_PROBLEM_.
Provide again, from the entries below, every line from the one containing "rw [hsum, hFlin] at hH" through the one containing "have hmeas : AEStronglyMeasurable", exactly as written, and no other line.

_DATA PROVIDED_.
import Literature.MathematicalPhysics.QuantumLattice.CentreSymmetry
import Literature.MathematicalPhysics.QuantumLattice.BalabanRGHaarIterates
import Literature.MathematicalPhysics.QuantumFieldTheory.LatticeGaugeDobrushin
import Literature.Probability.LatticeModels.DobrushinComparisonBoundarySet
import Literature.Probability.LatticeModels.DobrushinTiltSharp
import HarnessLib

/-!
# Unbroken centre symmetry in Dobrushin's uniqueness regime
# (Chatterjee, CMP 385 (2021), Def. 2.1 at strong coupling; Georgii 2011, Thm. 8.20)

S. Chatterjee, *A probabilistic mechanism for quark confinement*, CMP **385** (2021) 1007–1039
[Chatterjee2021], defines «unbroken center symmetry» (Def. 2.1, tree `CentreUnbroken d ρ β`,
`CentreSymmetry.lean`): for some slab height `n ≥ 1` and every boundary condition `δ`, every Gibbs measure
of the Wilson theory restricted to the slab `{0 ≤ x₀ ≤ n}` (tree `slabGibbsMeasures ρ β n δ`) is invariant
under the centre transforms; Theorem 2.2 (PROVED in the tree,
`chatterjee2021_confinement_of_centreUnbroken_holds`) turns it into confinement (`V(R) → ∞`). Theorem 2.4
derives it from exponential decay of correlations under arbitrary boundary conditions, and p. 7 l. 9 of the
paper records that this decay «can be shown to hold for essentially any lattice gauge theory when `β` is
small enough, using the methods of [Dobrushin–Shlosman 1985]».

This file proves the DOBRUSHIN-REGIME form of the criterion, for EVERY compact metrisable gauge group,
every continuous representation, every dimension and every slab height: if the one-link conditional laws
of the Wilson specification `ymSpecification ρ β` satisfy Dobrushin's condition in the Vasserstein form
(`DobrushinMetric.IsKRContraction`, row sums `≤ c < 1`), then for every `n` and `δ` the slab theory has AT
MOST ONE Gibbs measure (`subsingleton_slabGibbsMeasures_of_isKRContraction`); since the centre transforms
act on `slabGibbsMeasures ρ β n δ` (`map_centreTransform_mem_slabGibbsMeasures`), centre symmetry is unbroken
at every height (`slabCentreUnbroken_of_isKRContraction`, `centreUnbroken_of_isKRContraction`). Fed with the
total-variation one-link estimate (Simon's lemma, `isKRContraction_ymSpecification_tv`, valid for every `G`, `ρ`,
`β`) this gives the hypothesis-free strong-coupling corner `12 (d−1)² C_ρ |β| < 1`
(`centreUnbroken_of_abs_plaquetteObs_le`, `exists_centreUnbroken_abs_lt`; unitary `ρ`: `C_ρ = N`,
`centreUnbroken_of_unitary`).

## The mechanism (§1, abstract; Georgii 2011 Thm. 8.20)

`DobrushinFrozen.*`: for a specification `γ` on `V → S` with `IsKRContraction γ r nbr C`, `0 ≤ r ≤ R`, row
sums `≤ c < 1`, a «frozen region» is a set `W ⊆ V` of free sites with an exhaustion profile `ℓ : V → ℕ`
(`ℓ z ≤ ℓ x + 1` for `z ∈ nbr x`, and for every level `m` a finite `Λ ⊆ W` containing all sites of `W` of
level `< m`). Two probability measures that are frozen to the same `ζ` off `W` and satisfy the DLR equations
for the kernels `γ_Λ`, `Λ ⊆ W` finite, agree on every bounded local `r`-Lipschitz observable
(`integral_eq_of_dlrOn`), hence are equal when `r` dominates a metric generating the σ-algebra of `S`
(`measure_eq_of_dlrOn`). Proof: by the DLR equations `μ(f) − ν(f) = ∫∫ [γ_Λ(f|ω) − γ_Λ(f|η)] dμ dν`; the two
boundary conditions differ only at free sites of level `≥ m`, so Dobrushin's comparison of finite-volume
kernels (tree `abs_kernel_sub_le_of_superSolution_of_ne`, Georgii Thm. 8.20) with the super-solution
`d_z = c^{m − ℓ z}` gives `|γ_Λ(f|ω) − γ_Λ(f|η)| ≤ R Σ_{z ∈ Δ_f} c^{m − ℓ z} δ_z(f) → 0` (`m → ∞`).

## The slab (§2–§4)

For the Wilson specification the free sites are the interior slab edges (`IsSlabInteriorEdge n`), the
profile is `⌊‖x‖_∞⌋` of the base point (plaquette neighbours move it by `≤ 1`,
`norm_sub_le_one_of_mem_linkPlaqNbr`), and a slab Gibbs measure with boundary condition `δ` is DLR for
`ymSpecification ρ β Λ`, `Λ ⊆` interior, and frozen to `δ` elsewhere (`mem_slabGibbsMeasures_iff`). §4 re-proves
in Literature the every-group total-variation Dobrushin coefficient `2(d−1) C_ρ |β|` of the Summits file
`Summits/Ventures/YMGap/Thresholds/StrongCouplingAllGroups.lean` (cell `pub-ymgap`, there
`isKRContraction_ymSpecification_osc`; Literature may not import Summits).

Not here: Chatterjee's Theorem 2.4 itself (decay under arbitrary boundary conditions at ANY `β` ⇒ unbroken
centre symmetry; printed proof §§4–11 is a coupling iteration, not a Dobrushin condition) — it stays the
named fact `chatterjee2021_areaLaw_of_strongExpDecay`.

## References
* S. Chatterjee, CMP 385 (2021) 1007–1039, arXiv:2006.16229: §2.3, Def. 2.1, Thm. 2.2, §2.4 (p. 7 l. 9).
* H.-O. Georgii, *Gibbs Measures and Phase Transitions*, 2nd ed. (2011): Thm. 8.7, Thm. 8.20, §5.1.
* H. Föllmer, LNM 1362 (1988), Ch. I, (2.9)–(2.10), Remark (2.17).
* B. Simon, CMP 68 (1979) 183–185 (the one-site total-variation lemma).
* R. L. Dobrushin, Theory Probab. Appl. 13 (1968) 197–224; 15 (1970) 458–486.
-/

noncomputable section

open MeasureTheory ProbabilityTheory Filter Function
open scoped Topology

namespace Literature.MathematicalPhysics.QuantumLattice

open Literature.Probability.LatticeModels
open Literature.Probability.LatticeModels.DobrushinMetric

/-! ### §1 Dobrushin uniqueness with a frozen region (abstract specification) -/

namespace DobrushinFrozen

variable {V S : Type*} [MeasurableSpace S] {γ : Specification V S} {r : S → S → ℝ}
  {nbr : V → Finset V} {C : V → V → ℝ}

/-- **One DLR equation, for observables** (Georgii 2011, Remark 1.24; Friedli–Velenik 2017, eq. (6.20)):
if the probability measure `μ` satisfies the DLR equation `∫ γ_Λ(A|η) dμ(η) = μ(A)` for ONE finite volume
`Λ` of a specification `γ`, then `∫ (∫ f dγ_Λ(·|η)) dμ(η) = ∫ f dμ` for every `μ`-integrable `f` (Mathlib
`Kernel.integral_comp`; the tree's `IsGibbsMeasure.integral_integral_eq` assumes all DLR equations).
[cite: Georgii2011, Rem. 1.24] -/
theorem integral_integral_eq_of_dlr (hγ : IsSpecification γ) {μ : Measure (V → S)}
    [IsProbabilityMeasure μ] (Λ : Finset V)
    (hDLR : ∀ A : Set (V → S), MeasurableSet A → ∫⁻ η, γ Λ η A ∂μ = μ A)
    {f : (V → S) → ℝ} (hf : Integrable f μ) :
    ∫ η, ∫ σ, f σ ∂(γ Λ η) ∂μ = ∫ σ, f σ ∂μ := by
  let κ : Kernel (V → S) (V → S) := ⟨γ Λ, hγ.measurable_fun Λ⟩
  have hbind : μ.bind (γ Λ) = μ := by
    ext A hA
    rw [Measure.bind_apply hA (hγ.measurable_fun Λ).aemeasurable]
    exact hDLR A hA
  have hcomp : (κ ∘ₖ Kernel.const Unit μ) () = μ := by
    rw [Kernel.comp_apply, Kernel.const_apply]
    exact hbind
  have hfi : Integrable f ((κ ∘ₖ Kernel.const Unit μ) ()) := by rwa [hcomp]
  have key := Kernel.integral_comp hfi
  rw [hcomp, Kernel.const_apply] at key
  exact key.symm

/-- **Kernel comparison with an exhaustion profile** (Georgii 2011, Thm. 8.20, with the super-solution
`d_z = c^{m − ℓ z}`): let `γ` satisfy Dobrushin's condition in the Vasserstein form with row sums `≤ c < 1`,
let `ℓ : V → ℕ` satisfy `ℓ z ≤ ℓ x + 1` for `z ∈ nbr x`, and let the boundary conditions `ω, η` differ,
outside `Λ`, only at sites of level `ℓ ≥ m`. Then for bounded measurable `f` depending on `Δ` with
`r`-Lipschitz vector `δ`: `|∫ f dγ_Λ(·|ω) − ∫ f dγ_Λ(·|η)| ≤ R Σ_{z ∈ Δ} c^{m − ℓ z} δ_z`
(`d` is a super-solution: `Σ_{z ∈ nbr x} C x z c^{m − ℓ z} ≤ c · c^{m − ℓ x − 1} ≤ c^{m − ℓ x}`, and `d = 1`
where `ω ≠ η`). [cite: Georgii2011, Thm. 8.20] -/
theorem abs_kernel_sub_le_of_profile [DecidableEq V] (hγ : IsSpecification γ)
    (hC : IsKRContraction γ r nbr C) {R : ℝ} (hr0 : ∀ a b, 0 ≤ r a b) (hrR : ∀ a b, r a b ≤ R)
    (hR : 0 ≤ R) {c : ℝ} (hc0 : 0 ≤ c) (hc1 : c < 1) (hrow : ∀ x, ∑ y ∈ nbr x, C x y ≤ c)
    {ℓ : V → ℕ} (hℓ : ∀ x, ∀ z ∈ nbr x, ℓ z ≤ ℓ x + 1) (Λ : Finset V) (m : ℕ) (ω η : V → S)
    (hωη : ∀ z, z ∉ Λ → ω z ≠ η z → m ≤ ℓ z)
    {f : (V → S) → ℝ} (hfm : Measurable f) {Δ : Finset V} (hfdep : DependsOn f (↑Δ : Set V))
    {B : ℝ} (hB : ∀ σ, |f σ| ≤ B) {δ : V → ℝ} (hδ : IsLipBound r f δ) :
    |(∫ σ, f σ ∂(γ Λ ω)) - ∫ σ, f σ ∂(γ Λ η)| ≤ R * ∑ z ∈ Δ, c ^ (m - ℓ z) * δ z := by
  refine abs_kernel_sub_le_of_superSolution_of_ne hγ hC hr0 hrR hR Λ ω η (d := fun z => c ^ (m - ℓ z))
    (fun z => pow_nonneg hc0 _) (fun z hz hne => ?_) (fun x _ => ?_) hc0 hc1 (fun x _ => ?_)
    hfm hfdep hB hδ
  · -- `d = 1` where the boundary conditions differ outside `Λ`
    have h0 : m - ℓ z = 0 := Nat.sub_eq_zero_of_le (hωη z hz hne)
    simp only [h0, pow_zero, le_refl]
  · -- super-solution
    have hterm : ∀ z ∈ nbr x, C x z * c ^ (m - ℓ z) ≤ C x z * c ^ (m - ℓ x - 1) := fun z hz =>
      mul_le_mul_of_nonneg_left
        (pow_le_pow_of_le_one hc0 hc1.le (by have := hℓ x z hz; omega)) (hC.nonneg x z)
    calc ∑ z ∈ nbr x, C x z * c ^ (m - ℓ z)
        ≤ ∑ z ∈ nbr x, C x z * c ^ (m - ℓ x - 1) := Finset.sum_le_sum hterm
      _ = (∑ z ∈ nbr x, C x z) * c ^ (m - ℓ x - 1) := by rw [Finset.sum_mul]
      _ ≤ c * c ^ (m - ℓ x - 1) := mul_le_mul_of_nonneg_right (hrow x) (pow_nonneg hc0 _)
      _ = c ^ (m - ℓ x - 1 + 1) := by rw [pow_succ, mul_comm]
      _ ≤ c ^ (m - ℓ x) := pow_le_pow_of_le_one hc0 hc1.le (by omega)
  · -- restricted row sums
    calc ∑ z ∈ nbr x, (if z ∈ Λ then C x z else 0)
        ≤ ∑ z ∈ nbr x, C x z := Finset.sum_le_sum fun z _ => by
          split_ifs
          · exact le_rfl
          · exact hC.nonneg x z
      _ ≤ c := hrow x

==

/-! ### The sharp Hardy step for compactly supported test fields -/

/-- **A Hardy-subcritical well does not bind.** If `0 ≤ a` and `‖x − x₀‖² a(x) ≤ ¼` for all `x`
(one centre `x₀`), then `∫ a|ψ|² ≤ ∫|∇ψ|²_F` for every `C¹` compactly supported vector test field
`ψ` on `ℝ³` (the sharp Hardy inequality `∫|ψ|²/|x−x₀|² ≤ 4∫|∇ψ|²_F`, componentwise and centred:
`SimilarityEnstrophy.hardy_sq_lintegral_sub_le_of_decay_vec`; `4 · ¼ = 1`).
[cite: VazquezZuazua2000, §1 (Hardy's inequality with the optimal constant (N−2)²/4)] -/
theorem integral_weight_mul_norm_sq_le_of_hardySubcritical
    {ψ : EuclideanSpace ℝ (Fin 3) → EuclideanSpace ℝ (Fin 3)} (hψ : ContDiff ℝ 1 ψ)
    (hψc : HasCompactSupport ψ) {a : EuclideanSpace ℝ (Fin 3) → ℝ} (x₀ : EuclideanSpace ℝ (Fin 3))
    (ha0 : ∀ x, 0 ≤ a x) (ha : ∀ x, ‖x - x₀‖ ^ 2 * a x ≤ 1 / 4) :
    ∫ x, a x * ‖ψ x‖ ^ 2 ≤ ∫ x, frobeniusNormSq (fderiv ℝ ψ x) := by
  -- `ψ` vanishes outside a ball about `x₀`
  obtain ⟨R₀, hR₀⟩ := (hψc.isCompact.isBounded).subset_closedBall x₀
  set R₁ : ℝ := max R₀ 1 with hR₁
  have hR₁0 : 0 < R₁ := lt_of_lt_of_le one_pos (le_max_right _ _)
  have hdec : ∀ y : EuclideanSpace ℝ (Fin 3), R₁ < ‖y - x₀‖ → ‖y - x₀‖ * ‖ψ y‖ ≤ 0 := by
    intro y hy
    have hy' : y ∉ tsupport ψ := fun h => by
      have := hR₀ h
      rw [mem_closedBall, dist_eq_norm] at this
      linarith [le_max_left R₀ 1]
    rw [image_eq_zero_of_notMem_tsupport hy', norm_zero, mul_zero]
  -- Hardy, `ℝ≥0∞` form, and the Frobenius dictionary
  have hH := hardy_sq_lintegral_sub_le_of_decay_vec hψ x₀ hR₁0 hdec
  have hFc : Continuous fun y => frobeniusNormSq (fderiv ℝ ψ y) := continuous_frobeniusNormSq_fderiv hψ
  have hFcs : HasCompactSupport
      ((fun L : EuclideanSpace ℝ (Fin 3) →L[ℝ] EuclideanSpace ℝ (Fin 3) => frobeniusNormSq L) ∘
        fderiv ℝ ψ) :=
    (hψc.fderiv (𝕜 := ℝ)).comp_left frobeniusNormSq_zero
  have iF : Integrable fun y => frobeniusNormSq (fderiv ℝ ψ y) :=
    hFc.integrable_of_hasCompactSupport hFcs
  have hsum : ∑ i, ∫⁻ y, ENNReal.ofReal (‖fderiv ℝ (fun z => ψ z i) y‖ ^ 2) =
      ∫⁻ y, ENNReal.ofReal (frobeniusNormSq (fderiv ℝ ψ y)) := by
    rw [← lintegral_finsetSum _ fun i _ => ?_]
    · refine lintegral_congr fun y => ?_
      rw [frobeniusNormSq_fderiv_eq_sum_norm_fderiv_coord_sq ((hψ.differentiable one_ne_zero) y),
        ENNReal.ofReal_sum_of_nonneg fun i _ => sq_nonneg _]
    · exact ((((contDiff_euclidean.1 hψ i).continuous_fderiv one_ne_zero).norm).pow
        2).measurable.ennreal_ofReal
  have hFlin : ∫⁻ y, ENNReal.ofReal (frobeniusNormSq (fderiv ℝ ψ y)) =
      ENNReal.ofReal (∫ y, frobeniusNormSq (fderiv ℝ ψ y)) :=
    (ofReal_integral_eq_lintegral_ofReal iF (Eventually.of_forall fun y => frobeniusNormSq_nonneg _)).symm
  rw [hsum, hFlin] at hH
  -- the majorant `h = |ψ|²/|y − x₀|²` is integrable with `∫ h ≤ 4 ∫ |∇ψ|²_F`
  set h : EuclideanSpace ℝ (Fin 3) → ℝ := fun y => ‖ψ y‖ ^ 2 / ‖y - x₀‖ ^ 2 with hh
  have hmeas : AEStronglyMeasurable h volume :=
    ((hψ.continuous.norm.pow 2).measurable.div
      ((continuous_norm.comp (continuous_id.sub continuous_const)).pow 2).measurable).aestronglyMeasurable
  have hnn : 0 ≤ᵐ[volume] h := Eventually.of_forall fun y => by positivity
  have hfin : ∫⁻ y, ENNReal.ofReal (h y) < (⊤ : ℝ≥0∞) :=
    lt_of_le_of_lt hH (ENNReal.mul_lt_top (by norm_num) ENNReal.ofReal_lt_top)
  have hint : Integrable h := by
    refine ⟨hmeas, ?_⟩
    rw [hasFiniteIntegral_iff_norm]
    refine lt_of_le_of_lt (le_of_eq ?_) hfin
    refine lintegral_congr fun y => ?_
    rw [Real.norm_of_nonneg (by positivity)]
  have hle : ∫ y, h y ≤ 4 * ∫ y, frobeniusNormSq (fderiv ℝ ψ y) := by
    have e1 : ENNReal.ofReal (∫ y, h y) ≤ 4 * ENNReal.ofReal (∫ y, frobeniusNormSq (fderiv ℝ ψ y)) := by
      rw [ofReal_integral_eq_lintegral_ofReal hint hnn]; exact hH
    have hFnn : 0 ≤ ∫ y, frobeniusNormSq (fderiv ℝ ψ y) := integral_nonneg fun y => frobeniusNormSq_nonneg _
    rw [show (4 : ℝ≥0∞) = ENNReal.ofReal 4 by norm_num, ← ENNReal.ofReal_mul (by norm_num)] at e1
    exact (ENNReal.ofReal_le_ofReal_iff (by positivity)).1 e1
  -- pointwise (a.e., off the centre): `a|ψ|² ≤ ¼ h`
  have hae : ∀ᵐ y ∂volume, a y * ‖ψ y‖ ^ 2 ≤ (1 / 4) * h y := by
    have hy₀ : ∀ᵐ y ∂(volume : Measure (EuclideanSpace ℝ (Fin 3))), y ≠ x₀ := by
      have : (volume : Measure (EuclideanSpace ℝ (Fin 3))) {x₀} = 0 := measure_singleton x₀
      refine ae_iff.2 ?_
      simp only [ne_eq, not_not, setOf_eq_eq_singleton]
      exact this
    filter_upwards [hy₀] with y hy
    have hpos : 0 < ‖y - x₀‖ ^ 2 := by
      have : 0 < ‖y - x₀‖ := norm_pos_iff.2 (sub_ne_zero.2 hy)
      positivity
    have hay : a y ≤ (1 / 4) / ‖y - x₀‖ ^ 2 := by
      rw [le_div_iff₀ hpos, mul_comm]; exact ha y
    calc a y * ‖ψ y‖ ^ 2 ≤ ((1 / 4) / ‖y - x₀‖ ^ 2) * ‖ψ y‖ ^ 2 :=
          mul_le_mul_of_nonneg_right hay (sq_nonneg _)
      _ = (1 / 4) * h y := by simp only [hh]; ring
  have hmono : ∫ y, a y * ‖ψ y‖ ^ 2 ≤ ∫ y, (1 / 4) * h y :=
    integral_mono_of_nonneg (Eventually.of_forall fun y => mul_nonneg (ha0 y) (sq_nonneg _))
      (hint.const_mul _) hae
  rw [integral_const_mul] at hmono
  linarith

_RESPONSE FOR THIS EXERCISE_.
  rw [hsum, hFlin] at hH
  -- the majorant `h = |ψ|²/|y − x₀|²` is integrable with `∫ h ≤ 4 ∫ |∇ψ|²_F`
  set h : EuclideanSpace ℝ (Fin 3) → ℝ := fun y => ‖ψ y‖ ^ 2 / ‖y - x₀‖ ^ 2 with hh
  have hmeas : AEStronglyMeasurable h volume :=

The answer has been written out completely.